L’oeuvre de George Bellows ne se résume pas uniquement à ses peintures de boxeurs.
Jusqu’au 18 février 2013, en collaboration avec le National Gallery of Art de Washington et le Royal Academy of Arts de Londres, le Met a réussi à rassembler l’intégralité des oeuvres de ce peintre réaliste majeur du XXe siècle. Cette rétrospective complète de sa carrière est la première depuis 1966. On y découvre notamment les nombreux paysages urbains, les scènes de guerre et les portraits peints par l’artiste. Sans oublier ses illustrations, réalisées à l’aide d’une technique encore peu utilisée à l’époque: la lithographie. Elles occupent deux pièces.
Ses peintures sont autant de témoignages de l’Histoire, celle de l’Amérique au tournant des XIXe et XXe siècle, entre fin de la Guerre de la Sécession et essor du capitalisme fou. L’exposition retrace la carrière de Bellows, ponctuée de ruptures, d’oppositions et de contrastes. Elle montre à la fois son travail sur le réalisme et son goût pour l’expérimentation.

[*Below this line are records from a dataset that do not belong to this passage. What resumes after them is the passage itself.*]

import Summits.HodgeConjecture.HodgeConjecture.Theorems.F0P3cStCharTSTorusRay              -- ★ p849400 «TOR-DATA★» HAND 2 (this seat): `ω` continuous ∕ involutive ∕ Haar-preserving ∕ measurable embedding; brings ★ p849333 HAND 1 (`M_c`)
import Summits.HodgeConjecture.HodgeConjecture.Theorems.F0P3cStCharTSSymmShell            -- ★ p848824 «SYMM-SHELL» (LH6-p05 g0, generic): `integral_symmShell_mul_char`, `integrable_shellFn_mul`
import Literature.NumberTheory.Automorphic.LocalLanglandsGLProofs                          -- ★ `Complex.units_eq_one_of_forall_norm_pow_sub_one_lt` («ℂˣ has no small subgroups»), ★ `exists_isOpen_subgroup_units_subset`
import Mathlib.Topology.Algebra.Group.Units
import HarnessLib

/-!
# F0 · P3c · line LH6 «StCharTS» — «SHELL-FN★»: THE (SHF′) TARGET FUNCTION `f_{η,m₀} = e_{η,m₀} + e_{η,m₀}∘ω` ON THE SPLIT TORUS `M = E_vˣ × E¹_v` —
# locally constant, compactly supported in `m₀M_c ⊔ ω(m₀M_c)`, `ω`-symmetric, with its character integrals
# [Rogawski1990, §12.7 L. 12.7.1 (proof) p. 191; L. 12.7.2 (proof) pp. 193–194; §12.2 p. 173]

Cell `pub/hodgecm-mathlib`, crux H413 = `stmt-HodgeConjecture-24833` (`--supports` lane, helper), route HCCMUnconditional; seat LH6-p05 (g2); desk F0P3b-plan (g23)
DEAL «SHELL-FN★» 2026-09-02T05:25:47Z.  THEOREMS ONLY, sorry-free, no definition ∕ instance ∕ notation ∕ named fact; every object is an INLINE TERM of record:
* `M := (LocalRing L v)ˣ × ↥(normOneUnits (conjLocal L c v))`, `M_c := 𝒪_vˣ × E¹_v` (the term of ★ p849333), `ω(u, z) := (σ(u)⁻¹, z)` (the term of ★ p849140);
* a character `η : M →* ℂˣ` (at the organ: `toC (cond j (wχ) χ)`, continuous by the pin and the continuity of `χ₁`, `χ₂`), a point `m₀ : M`;
* **the (SHF′) target** of ★ p849458 `stSupportFiniteSqInt_of_carpet_torus` (:159, with `toC (…)` generalised to `η`):
  `f_{η,m₀} := fun m => (m₀ • M_c).indicator (fun m => η(m₀)·η(m)⁻¹) m + (m₀ • M_c).indicator (fun m => η(m₀)·η(m)⁻¹) (σ(m.1)⁻¹, m.2)`,
  i.e. `e_{η,m₀} + e_{η,m₀} ∘ ω` — print's `φ(α) + φ(ᾱ⁻¹)` for `φ` the `η`-isotypic function of the shell `m₀ M_c = η^m𝒪^* × E¹` [L. 12.7.2 proof p. 194].
WHAT IS PROVED — the TEST-FUNCTION SIDE of (SHF′) («`∃ φ` hyperbolic with `F_φ = f_{η,m₀}`»), i.e. what an in-house discharger must feed to a surjectivity theorem for the
torus transform `f ↦ F_f` onto the `W`-invariant locally constant compactly supported functions on the regular part of `M`:
* §1 (any finite `v`) CHARACTERS OF `M` ARE SMOOTH: `exists_isOpen_subgroup_subset_units_localRing` (every neighbourhood of `1` in `E_vˣ = (Π_{w∣v} L_w)ˣ` contains an open
  subgroup: Mathlib `ContinuousMulEquiv.piUnits` + ★ `exists_isOpen_subgroup_units_subset` in each `L_wˣ`), `exists_isOpen_subgroup_subset_torus` (the same on `M`),
  **`isOpen_ker_of_continuous`** (a continuous `η : M →* ℂˣ` has open kernel — «`ℂˣ` has no small subgroups», ★ `Complex.units_eq_one_of_forall_norm_pow_sub_one_lt`),
  `isLocallyConstant_of_continuous`.
* §2 (any finite `v`, compactness∕disjointness at a NON-SPLIT `v`) THE TARGET FUNCTION: `isClopen_smul_torusCompactPart` (every shell `m₀ • M_c` is clopen),
  `image_reflect_eq_preimage`, **`isLocallyConstant_shellFn`**, `support_shellFn_subset` ∕ `tsupport_shellFn_subset` (`⊆ m₀M_c ∪ ω(m₀M_c)`), **`hasCompactSupport_shellFn`**,
  **`shellFn_reflect`** (`f (ω m) = f m`), `valued_fst_apply_eq_of_mem_smul` (on the shell `m₀M_c` the first coordinate has the valuations of `m₀`),
  **`disjoint_smul_torusCompactPart_image_reflect`** (`m₀ ∉ M_c ⇒ m₀M_c ∩ ω(m₀M_c) = ∅`: `|σ(u)⁻¹|_w = |u|_w⁻¹`), hence the values `shellFn_apply_of_mem` ∕ `_of_mem_image` ∕
  `_of_not_mem`.
* §3 (non-split `v`, Borel structure, ANY Haar measure `μ`) CHARACTER INTEGRALS: `integrable_shellFn_mul_char` and **`integral_shellFn_mul_char`**:
  `∫ f_{η,m₀}·θ dμ = θ(m₀)·μ(M_c)·[η = θ on M_c] + θ′(m₀)·μ(M_c)·[η = θ′ on M_c]` for continuous characters `θ`, `θ′ = θ∘ω` — ★ g0 `integral_symmShell_mul_char` at `a := m₀`,
  `n := 1`, its measurability ∕ boundedness ∕ `ω`-hypotheses DISCHARGED by continuity, the compact `M_c` (★ p849333) and ★ p849400.
HONEST LABEL: HC_CM is proved only modulo the 7 printed citations (2 remaining: hLiu418 = stmt-HodgeConjecture-24832, h413 = stmt-HodgeConjecture-24833) until rung 0
closes; count-neutral brick toward an in-house discharge of the (TOR) conjunct's (SHF′) (nothing about representations is asserted).

## References
* [Rogawski1990] J. D. Rogawski, *Automorphic Representations of Unitary Groups in Three Variables*, Ann. of Math. Stud. 123 (1990): §12.2 p. 173 (`M ≅ E* × E¹`, `W`);
  §12.7 L. 12.7.1 (proof) p. 191 («there exists `f ∈ S` such that `F_f` has support in `η^m𝒪_E^* ∪ η^{−m}𝒪_E^*`»), L. 12.7.2 (proof) pp. 193–194 («there exists a function `f`
  such that `F_f(α) = φ(α) + φ(ᾱ⁻¹)`»).
* [BushnellHenniart2006] C. J. Bushnell, G. Henniart, *The Local Langlands Conjecture for GL(2)*, Grundlehren 335 (2006), §1.1 (congruence subgroups are a basis at `1`),
  §1.5 (characters of `F^×` are smooth).
-/

set_option autoImplicit false
-- the mandated namespace has the single-problem summit's repeated segment (`HodgeConjecture.HodgeConjecture`)
set_option linter.dupNamespace false

noncomputable section

open NumberField IsDedekindDomain MeasureTheory Measure Topology Filter
open scoped NNReal ENNReal Pointwise
open Literature.NumberTheory.Automorphic Literature.NumberTheory.Automorphic.UnitaryGroup

namespace Summit.HodgeConjecture.HodgeConjecture.Cruxes.H413.F0P3cStCharTSShellFn

variable (L : Type) [Field L] [NumberField L] [IsCMField L] (v : HeightOneSpectrum (𝓞 ↥(maximalRealSubfield L)))

/-! ## §1 Characters of `M = E_vˣ × E¹_v` are smooth (any finite `v`) -/

omit [IsCMField L] in
/-- **Every neighbourhood of `1` in `E_vˣ = (Π_{w∣v} L_w)ˣ` contains an open subgroup** (transport along Mathlib `ContinuousMulEquiv.piUnits` of the box of the
per-place congruence subgroups ★ `exists_isOpen_subgroup_units_subset`). [cite: BushnellHenniart2006, §1.1] -/
theorem exists_isOpen_subgroup_subset_units_localRing {V : Set (LocalRing L v)ˣ} (hV : V ∈ 𝓝 (1 : (LocalRing L v)ˣ)) :
    ∃ H : Subgroup (LocalRing L v)ˣ, IsOpen (H : Set (LocalRing L v)ˣ) ∧ (H : Set (LocalRing L v)ˣ) ⊆ V := by
  let e : (LocalRing L v)ˣ ≃ₜ* ((w : PlacesOver L v) → (w.1.adicCompletion L)ˣ) := ContinuousMulEquiv.piUnits
  have hV' : ⇑e.toHomeomorph '' V ∈ 𝓝 (1 : (w : PlacesOver L v) → (w.1.adicCompletion L)ˣ) := by
    have h := e.toHomeomorph.isOpenMap.image_mem_nhds hV
    rwa [show (⇑e.toHomeomorph) 1 = 1 from map_one e] at h
  rw [nhds_pi, Filter.mem_pi] at hV'
  obtain ⟨I, -, t, ht, htV⟩ := hV'
  have hH : ∀ w : PlacesOver L v, ∃ Hw : Subgroup (w.1.adicCompletion L)ˣ, IsOpen (Hw : Set (w.1.adicCompletion L)ˣ) ∧ (Hw : Set (w.1.adicCompletion L)ˣ) ⊆ t w :=
    fun w => exists_isOpen_subgroup_units_subset (by simpa only [Pi.one_apply] using ht w)
  choose Hw hHo hHt using hH
  refine ⟨(Subgroup.pi Set.univ Hw).comap e.toMulEquiv.toMonoidHom, ?_, ?_⟩
  · rw [Subgroup.coe_comap, Subgroup.coe_pi]
    exact (isOpen_set_pi Set.finite_univ fun w _ => hHo w).preimage e.continuous
  · intro u hu
    rw [SetLike.mem_coe, Subgroup.mem_comap, Subgroup.mem_pi] at hu
    have hu' : (e u) ∈ I.pi t := fun w _ => hHt w (hu w (Set.mem_univ w))
    obtain ⟨u', hu'V, hu'eq⟩ := htV hu'
    have huu : u' = u := e.injective hu'eq
    exact huu ▸ hu'V

/-- **Every neighbourhood of `1` in `M = E_vˣ × E¹_v` contains an open subgroup** (`H₁ × (H₁ ∩ E¹)` for a small open subgroup `H₁ ≤ E_vˣ`).
[cite: BushnellHenniart2006, §1.1] [cite: Rogawski1990, §12.2 p. 173] -/
theorem exists_isOpen_subgroup_subset_torus {V : Set ((LocalRing L v)ˣ × ↥(normOneUnits (conjLocal L (IsCMField.complexConj L) v)))} (hV : V ∈ 𝓝 (1 : ((LocalRing L v)ˣ × ↥(normOneUnits (conjLocal L (IsCMField.complexConj L) v))))) :
    ∃ H : Subgroup ((LocalRing L v)ˣ × ↥(normOneUnits (conjLocal L (IsCMField.complexConj L) v))), IsOpen (H : Set ((LocalRing L v)ˣ × ↥(normOneUnits (conjLocal L (IsCMField.complexConj L) v)))) ∧ (H : Set ((LocalRing L v)ˣ × ↥(normOneUnits (conjLocal L (IsCMField.complexConj L) v)))) ⊆ V := by
  have hV1 : V ∈ 𝓝 ((1 : (LocalRing L v)ˣ), (1 : ↥(normOneUnits (conjLocal L (IsCMField.complexConj L) v)))) := hV
  obtain ⟨V₁, hV₁, V₂, hV₂, hprod⟩ := mem_nhds_prod_iff.1 hV1
  rw [nhds_subtype, Filter.mem_comap] at hV₂
  obtain ⟨V₂', hV₂', hsub⟩ := hV₂
  have hV₂'' : V₂' ∈ 𝓝 (1 : (LocalRing L v)ˣ) := by simpa only [OneMemClass.coe_one] using hV₂'
  obtain ⟨H₁, hH₁o, hH₁V⟩ := exists_isOpen_subgroup_subset_units_localRing L v (Filter.inter_mem hV₁ hV₂'')
  refine ⟨H₁.prod (H₁.comap (normOneUnits (conjLocal L (IsCMField.complexConj L) v)).subtype), ?_, ?_⟩
  · rw [Subgroup.coe_prod, Subgroup.coe_comap]
    exact hH₁o.prod (hH₁o.preimage continuous_subtype_val)
  · rintro ⟨u, z⟩ hmem
    rw [SetLike.mem_coe, Subgroup.mem_prod, Subgroup.mem_comap] at hmem
    exact hprod (Set.mk_mem_prod (hH₁V hmem.1).1 (hsub (hH₁V hmem.2).2))
import Summits.CriticalPhenomena.PercolationContinuityZ3.Theorems.PercNearOneGluingNoHeavyLowerTailSahiPair43CheckPacked

/-!
# `NoHeavyLowerTail` (crux stmt-CriticalPhenomena-4575), Sahi programme: the cell `(4,3)` — pair-saturation check, **chunk 6 of 20**

Support file (Sahi cell `prim-sahi`, seat `prim-sahi-typer` gen 32; `--supports stmt-CriticalPhenomena-4575`, COMPUTATIONAL).
One `native_decide` evaluation of the checker `chunkCheck` of `…SahiPair43CheckPacked` (all antichains of `[3]^4` whose node hash is
`≡ 6 (mod 20)`: every admissible 2-colouring's y-profile passes the packed downward-transport test).  The soundness theorem turning the
20 chunks into `SahiGridPattern.PatternPos 4` lives in the companion link files; nothing is asserted here beyond the Boolean evaluation.
Farm timing of one chunk ≈ 300 s. [this work] [computational]
-/

namespace Summit.CriticalPhenomena.PercolationContinuityZ3.Theorems.SahiGridPattern.Pair43

/-- **Chunk 6 of 20** of the pair-saturation check on `[3]^4` passes (`native_decide`). [this work] [computational] -/
theorem chunkCheck_20_6 : chunkCheck 20 6 = true := by native_decide

end Summit.CriticalPhenomena.PercolationContinuityZ3.Theorems.SahiGridPattern.Pair43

Si les fameuses peintures de boxeurs sont présentées, l’exposition donne aussi l’opportunité au visiteur de plonger dans le New York du début du XXe siècle. Car Bellows est aussi un peintre de New York, qu’il a peint et dépeint entre 1905 à 1908. Ses peintures new-yorkaises représentent un tiers de l’exposition. L’une de ses plus fameuses peintures, “New York”, montre les premiers gratte-ciel fleurir dans Manhattan, surplombant des piétons qui fourmillent le long des trottoirs, au milieu des charrettes et des chariots de livraison.
Après avoir peint plusieurs scènes d’enfants qui s’amusent le long des rives de l’East River à Manhattan, Bellows s’est tourné vers Brooklyn. Dans son tableau “Beach at Coney Island”, on voit des New-Yorkais en maillot de bain et en habits d’été profitant de la chaleur estivale pour pique-niquer ou se dorer au bord de l’Atlantique. Signe d’une société de plus en plus libérée.
Le côté sombre de la ville n’échappe pas non plus à l’oeil aiguisé du peintre. Né en 1882 à Columbus (Ohio), Bellows s’installe dans la Grosse Pomme en 1904, pour étudier les arts, dans le sillon de Robert Henri et de ses disciples de l’école Ashcan, qui s’attachent à représenter la précarité de la vie quotidienne new-yorkaise. A cette époque, on se pressait aux portes de New York, symbole d’un jour nouveau et d’un avenir radieux. Les exclus de ce rêve furent nombreux. Dans « River Rats » (1906), Bellows montre ces jeunes hommes, pauvres, qui n’ont d’autre solution que de se baigner dans les eaux sales de l’East River pour échapper à la canicule. Ils devaient descendre une dangereuse falaise – peut-être entre les 20e et 40e rues – pour gagner la rivière.
Dans « Steaming Streets », il dépeint le chaos qui régnait dans les rues de la ville au tournant du siècle. Dans ce tableau sombre, on voit un homme tentant de maîtriser ses deux chevaux à côté d’un « trolley », les tramways de l’époque, sous les yeux de piétons. Dans ce tableau, c’est toute la schizophrénie new-yorkaise qui s’exprime : XIXe contre XXe siècle, tradition contre innovation, passé contre futur. Une exposition à ne pas manquer.